Technology

If Netflix is piracy's antidote, it must be wary of price increases: Peter Nowak

Don't bite the hand that feeds you...

Don’t bite the hand that feeds you…

To the surprise of virtually no one, Netflix is raising prices. And soon – within the next few months in some places, according to financial results released by the company on Monday:

Our current view is to do a one or two dollar increase, depending on the country, later this quarter for new members only. Existing members would stay at current pricing (e.g. $7.99 in the U.S.) for a generous time period. These changes will enable us to acquire more content and deliver an even better streaming experience.

That “generous time period” could be two years, if the Irish experience is anything to go by. Netflix raised its subscription price in Ireland by one euro to €7.99 in January, which resulted in “limited impact.”

While few observers believed such low subscription costs could be sustained for long, Netflix does have to tread carefully. The streaming service straddles a fine line between expensive cable TV services at one end and free file-sharing at the other. It’s only been a few short years since the company emerged as Hollywood’s antidote to that perceived scourge. Over that time, it has converted more than 35 million potential file sharers into customers who are at least paying something for some of the shows and movies they watch. While file-sharing used to account for the largest share of Internet traffic, it’s now Netflix that accounts for about a third of all bandwidth usage.
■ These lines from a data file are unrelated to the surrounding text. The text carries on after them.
import Mathlib

/-!
# `ZoomMonotone` (item stmt-CriticalPhenomena-14454), negative lemma, part 1/2: the axis-facts package
# and a witness whose doubling ratio never settles (refuter, crux-attack 2026-08-16)

`AxisFacts g` packages everything the tree knows about the critical axis two-point function
`g(k) = ⟨σ₀σ_{k e₀}⟩_{β_c}` on `ℤ³` (`g 0 = 1`, `0 < g ≤ 1`, nonincreasing, LOG-CONVEX, successive
ratios nondecreasing and `→ 1`, the window `c k⁻² ≤ g ≤ C k⁻¹`; part 2 checks the real `g` has them).
`EventuallyMonotoneDoubling g` is the shape of the cheapest instance (`n = 2`, `x = (0, 2e₀)`) of
`MonotoneRG.ZoomMonotone`: eventual monotonicity of `k ↦ g(2k)/g(k)`.

Main result here: `axisFacts_not_sufficient : ∃ g, AxisFacts g ∧ ¬ EventuallyMonotoneDoubling g`, with
the explicit dyadic-block witness `gW = exp (−S)`, `S k = ∑_{j<k} lev ⌊log₂ j⌋`,
`lev (2t) = log 4 / 4ᵗ`, `lev (2t+1) = log 4 / (3·4ᵗ)`: its doubling ratio strictly increases at every
`k = 4ᵗ` and strictly decreases at every `k = 2·4ᵗ`. Mathlib only; sorry-free.
-/

noncomputable section

open Real Finset Filter Set
open scoped Topology

namespace Summit.CriticalPhenomena.Ising3DConformalLimit.Theorems.ZoomMonotone.Negative

/-- The structural facts the tree knows about `g(k) = ⟨σ₀σ_{k e₀}⟩_{β_c}` on `ℤ³`: `criticalTwoPoint_zero'`,
Simon–Lieb positivity, `criticalTwoPoint_le_one'`, `criticalTwoPoint_axis_succ_le`,
`criticalTwoPoint_axis_sq_le` (log-convexity, ADC21 Prop. 5.3), `criticalTwoPoint_axis_ratio_mono`,
`criticalTwoPoint_axis_ratio_tendsto_one'`, `criticalTwoPoint_bounds_holds` (`d = 3`). [folklore] -/
structure AxisFacts (g : ℕ → ℝ) : Prop where
  zero : g 0 = 1
  pos : ∀ k, 0 < g k
  le_one : ∀ k, g k ≤ 1
  anti : Antitone g
  logConvex : ∀ n, 1 ≤ n → g n ^ 2 ≤ g (n - 1) * g (n + 1)
  ratioMono : Monotone fun k => g (k + 2) / g (k + 1)
  ratioTendsto : Tendsto (fun k => g (k + 1) / g k) atTop (𝓝 1)
  lower : ∃ c : ℝ, 0 < c ∧ ∀ k : ℕ, 1 ≤ k → c / (k : ℝ) ^ 2 ≤ g k
  upper : ∃ C : ℝ, ∀ k : ℕ, 1 ≤ k → g k ≤ C / (k : ℝ)

/-- Eventual monotonicity (either direction) of the doubling ratio `k ↦ g(2k)/g(k)`. [folklore] -/
def EventuallyMonotoneDoubling (g : ℕ → ℝ) : Prop :=
  ∃ m₀ : ℕ, MonotoneOn (fun m => g (2 * m) / g m) (Set.Ici m₀) ∨
    AntitoneOn (fun m => g (2 * m) / g m) (Set.Ici m₀)

/-! ## The witness -/

/-- Level values: `lev (2t) = log 4 / 4ᵗ`, `lev (2t+1) = log 4 / (3·4ᵗ)`. [folklore] -/
def lev (i : ℕ) : ℝ := Real.log 4 * (if i % 2 = 0 then 1 else 1 / 3) / 4 ^ (i / 2)

/-- `S k = ∑_{j<k} lev ⌊log₂ j⌋` (with `⌊log₂ 0⌋ = 0`). [folklore] -/
def S (k : ℕ) : ℝ := ∑ j ∈ Finset.range k, lev (Nat.log 2 j)

/-- The witness `gW = exp (−S)`. [folklore] -/
def gW (k : ℕ) : ℝ := Real.exp (-S k)

/-- `0 < log 4`. [folklore] -/
theorem log_four_pos : 0 < Real.log 4 := Real.log_pos (by norm_num)

/-- `log 4 = 2 log 2`. [folklore] -/
theorem log_four_eq : Real.log 4 = 2 * Real.log 2 := by
  rw [show (4:ℝ) = 2 ^ 2 by norm_num, Real.log_pow]; norm_num

/-- `0 < lev i`. [folklore] -/
theorem lev_pos (i : ℕ) : 0 < lev i := by
  unfold lev
  have h4 : (0:ℝ) < 4 ^ (i / 2) := by positivity
  split_ifs <;> positivity

/-- Even levels. [folklore] -/
theorem lev_even (t : ℕ) : lev (2 * t) = Real.log 4 / 4 ^ t := by
  unfold lev
  rw [if_pos (by omega), show 2 * t / 2 = t by omega, mul_one]

/-- Odd levels. [folklore] -/
theorem lev_odd (t : ℕ) : lev (2 * t + 1) = Real.log 4 / 3 / 4 ^ t := by
  unfold lev
  rw [if_neg (by omega), show (2 * t + 1) / 2 = t by omega]
  ring

/-- `lev` is nonincreasing step by step. [folklore] -/
theorem lev_succ_le (i : ℕ) : lev (i + 1) ≤ lev i := by
  obtain ⟨t, rfl | rfl⟩ := Nat.even_or_odd' i
  · rw [lev_even, lev_odd]
    have h4 : (0:ℝ) < 4 ^ t := by positivity
    have hl := log_four_pos
    rw [div_le_div_iff_of_pos_right h4]
    linarith
  · rw [show 2 * t + 1 + 1 = 2 * (t + 1) by ring, lev_even, lev_odd, pow_succ]
    have h4 : (0:ℝ) < 4 ^ t := by positivity
    have hl := log_four_pos
    rw [div_le_div_iff₀ (by positivity) h4]
    nlinarith

/-- `lev` is nonincreasing. [folklore] -/
theorem lev_antitone : Antitone lev := antitone_nat_of_succ_le lev_succ_le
The conundrum, however, is that many of those people signed up precisely because Netflix was a veritable bargain. Complaints about poor selection, especially in Canada, continue to dog the company even though it is producing its own growing catalog of quality programs, including House of Cards and Orange is the New Black. Producing content, however, is considerably more expensive than simply licensing it, an issue that Canadian broadcasters are only too familiar with.
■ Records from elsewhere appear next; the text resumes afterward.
import Mathlib
import Summits.KontsevichZagierPeriods.Zeta5Search.AtlasRayX3
import Summits.KontsevichZagierPeriods.Zeta5Search.RayAtlasCellsX
import Summits.KontsevichZagierPeriods.Zeta5Search.Atlas.X3CellDP10
import Summits.KontsevichZagierPeriods.Zeta5Search.Atlas.X3CellDP9
import HarnessLib

/-!
# ζ(5) search — atlas machine, cell `X3CellD` of the ray `bX3Ray n` (part 3/3): `RayAtlas.X3CellD` (HONEST FRAMING: systematic search; no irrationality claim unless certified)

Cell `pub-zeta5`, P1 prover seat generation 8 (gap-filling rebuild of generation 7's machine: the parts of this cell landed by
generation 7 are reused by name, the missing ones regenerated).  MACHINE-GENERATED by `code/gen/leangen.py` from the exact
scale-free class analysis `code/gen/raycell.py` (all odd `p` and all `n ≤ 150` in the cell sampled, 555 instances; every
statement below is then PROVED, the atlas by `omega`).  Cell: `9 * n < 2 * p`, `5 * p ≤ 23 * n`; level `m = -22`; class lengths `[11, 12, 13]`;
bracket signatures per length `{11: 2, 12: 15, 13: 4}`; kind `zero-formal`
(level-`m` types: (1, 1, 1, -2, -6, -6, -6, -6, -2, 1, 1, 1) (L=11)); bound `-39 = 3 + 2m + 2` from
`CellKit.zero_bound`.  Valuations of rationals; nothing about irrationality.
-/

open Finset

namespace Summit.KontsevichZagierPeriods.Zeta5Search.Atlas.X3CellD

open Summit.KontsevichZagierPeriods.Zeta5Search.ClusterValuation (netExp classSet CentreIn classExp conjClass bRec)
open Summit.KontsevichZagierPeriods.Zeta5Search.CasoratianValuation (InPolytope shift casoratian)
open Summit.KontsevichZagierPeriods.Zeta5Search.CellKit
open Summit.KontsevichZagierPeriods.Zeta5Search.CellA (wHat vHat)
open Summit.KontsevichZagierPeriods.Zeta5Search.RayAtlas (bX1Ray bX2Ray bX3Ray)
open Summit.KontsevichZagierPeriods.Zeta5Search.AtlasRayX3


variable {p : ℕ} [hp : Fact p.Prime]

/-- **`RayAtlas.X3CellD` IS A THEOREM** (`v_p(Cas₇) ≥ -39` on the cell; `zero-formal`, `m = -22`). -/
theorem holds : RayAtlas.X3CellD := by
  intro n p hn hprime hw h1 h2 hne
  haveI : Fact p.Prime := ⟨hprime⟩
  have hp5 : 5 ≤ p := by omega
  have hp2 : p % 2 = 1 := Nat.odd_iff.1 (hprime.odd_of_ne_two (by omega))
  rw [bX3Ray_eq_bLin] at hne ⊢
  have hb : InPolytope (bLin (14 * n) (15 * n) n) := inPolytope_bLin (by omega)
  have hb' : InPolytope (shift (bLin (14 * n) (15 * n) n) 7) := inPolytope_shift_bLin (by omega) (by omega)
  have hwin : (bLin (14 * n) (15 * n) n 0 + 2 : ℤ) < (p : ℤ) ^ 2 := by
    have hw' : ((55 * n + 2 : ℕ) : ℤ) < ((p * p : ℕ) : ℤ) := by exact_mod_cast hw
    rw [b0_int]; push_cast at hw' ⊢; nlinarith [hw']
  have hpN : p ≤ ((bLin (14 * n) (15 * n) n) 0).toNat := by rw [b0_toNat]; omega
  have key := zero_bound (bLin (14 * n) (15 * n) n) hb (j := 7) (by norm_num) (by norm_num) hb' hp5 hwin hpN (m := -22) (by norm_num)
    (fun x hx => exp_ge h1 h2 hp2 hx) (fun x hx hE => cen h1 h2 hp2 hx hE) (hzero h1 h2 hp2) hne
  linarith

end Summit.KontsevichZagierPeriods.Zeta5Search.Atlas.X3CellD
import Summits.HodgeConjecture.HodgeConjecture.Theses.NoetherLefschetzOneUp
import Summits.HodgeConjecture.HodgeConjecture.Theorems.NoetherLefschetzOneUpLevelZeroNetsStein
import Literature.AlgebraicGeometry.HodgeTheory.ArapuraFourfoldsFibredBySurfacesProofs
import Literature.AlgebraicGeometry.HodgeTheory.ArapuraSurfaceFibredFourfoldsSplit
import Literature.AlgebraicGeometry.Motives.VarietiesProjectiveSpaceProofs
import Literature.AlgebraicGeometry.Motives.VarietiesProperProofs
import Literature.AlgebraicGeometry.Motives.VarietiesGeometricallyIntegralProofs
import Literature.AlgebraicGeometry.Motives.GoodReductionSpecialFibreProofs
import Literature.AlgebraicGeometry.Resolution.SmoothOverNormal
import Literature.AlgebraicGeometry.HodgeTheory.GysinFormalismPushforward
import Literature.NumberTheory.Transcendental.Analytification
import Literature.AlgebraicGeometry.HodgeTheory.SupportedClassesHodgeConiveauProofs
import Literature.AlgebraicGeometry.HodgeTheory.RationalClassesRingChange
import Literature.AlgebraicGeometry.HodgeTheory.ComplexConjugationHolds
import Literature.NumberTheory.Transcendental.DeRhamTheoremMultiplicative

/-!
# Route NoetherLefschetzOneUp — `LevelZeroNets` (stmt-HodgeConjecture-11602), III:
# the item from Arapura's Cor. 1.5

`LevelZeroNets` (LEVEL ZERO: for a smooth projective complex fourfold `X` and a surjective
`f : X → ℙ²` whose fibres over the complex points off a proper Zariski-closed `T` are smooth
projective surfaces with `h^{2,0} = 0`, the rational `(2,2)`-classes of `X` lie in
algebraic ⊔ vertical classes) is Arapura 2022, Cor. 1.5 — in the tree the NAMED FACT
`Literature.AlgebraicGeometry.HodgeTheory.Arapura2022_hodgeConjecture_pgZeroSurfaceFibration`
(a genuine case of the Hodge conjecture: Leray filtration, decomposition theorem, relative Hilbert
schemes — no carrier in the tree; split record `ArapuraSurfaceFibredFourfoldsSplit`) — at `Y = ℙ²_ℂ`
with a weaker conclusion, EXCEPT that the fact's standing hypothesis "all fibres connected" is not
an item hypothesis. This file supplies that hypothesis unconditionally and lands the item
CONDITIONAL on the named fact:

* `LevelZeroNetsStein.isIntegrallyClosed_stalk_of_isSmoothProjective` — smooth projective complex
  varieties are normal (smooth over normal is normal,
  `Resolution.isIntegrallyClosed_stalk_of_mem_smoothLocus`).
* `LevelZeroNetsStein.isPreconnected_fibre_of_isSmoothProjective_fiberOver` — the item's fibre
  hypothesis gives preconnected point-fibres over the closed points off `T` (closed points of `ℙ²_ℂ`
  are complex points, `ComplexPoints.equivClosedPoints`; the fibre over `s.pt` is the image of the
  irreducible `X ×_{ℙ²} Spec ℂ`).
* `LevelZeroNetsStein.geometricallyConnected_of_net` — hence ALL fibres of `f` are geometrically
  connected (`geometricallyConnected_of_isPreconnected_fibres`: `ℙ²_ℂ` integral normal of finite
  type over `ℂ`, `X` integral, `f` proper).
* `levelZeroNets_of_fibredBySurfaces_pg_zero`, `levelZeroNets_of_pgZeroSurfaceFibration` — the item
  from either rendering of Cor. 1.5 (`GeometricallyConnected` / preconnected point-fibres). The item
  closes as soon as `Arapura2022_hodgeConjecture_pgZeroSurfaceFibration_holds` lands.
-/

set_option linter.dupNamespace false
Escalating content costs could turn those value-conscious customers off, especially if Netflix can’t ramp up its quality correspondingly. House of Cards is, after all, a great flagship for the company, but not everybody is into American political drama.

The company is also facing cost issues elsewhere, as its earnings letter clearly spells out:

The Internet faces a long term threat from the largest ISPs driving up profits for themselves and costs for everyone else… If the Comcast and Time Warner Cable merger is approved, the combined company’s footprint will pass over 60 percent of U.S. broadband households, after the proposed divestiture, with most of those homes having Comcast as the only option for truly high-speed broadband (>10Mbps). As DSL fades in favor of cable Internet, Comcast could control high-speed broadband to the majority of American homes. Comcast is already dominant enough to be able to capture unprecedented fees from transit providers and services such as Netflix. The combined company would possess even more anti-competitive leverage to charge arbitrary interconnection tolls for access to their customers. For this reason, Netflix opposes this merger.

Internet providers everywhere are watching to see how the Comcast-Netflix rivalry shakes out with U.S. regulators, because they would doubtlessly like to engineer interconnection deals similar to the one the streaming provider was recently forced to sign with the cable company. In that sense, there could be plenty more bad news in store for Netflix, and therefore its customers.

All of this is to say that prices are inevitably going to go up and up. The real question is how high can they go before the dragon of piracy is roused from its slumber?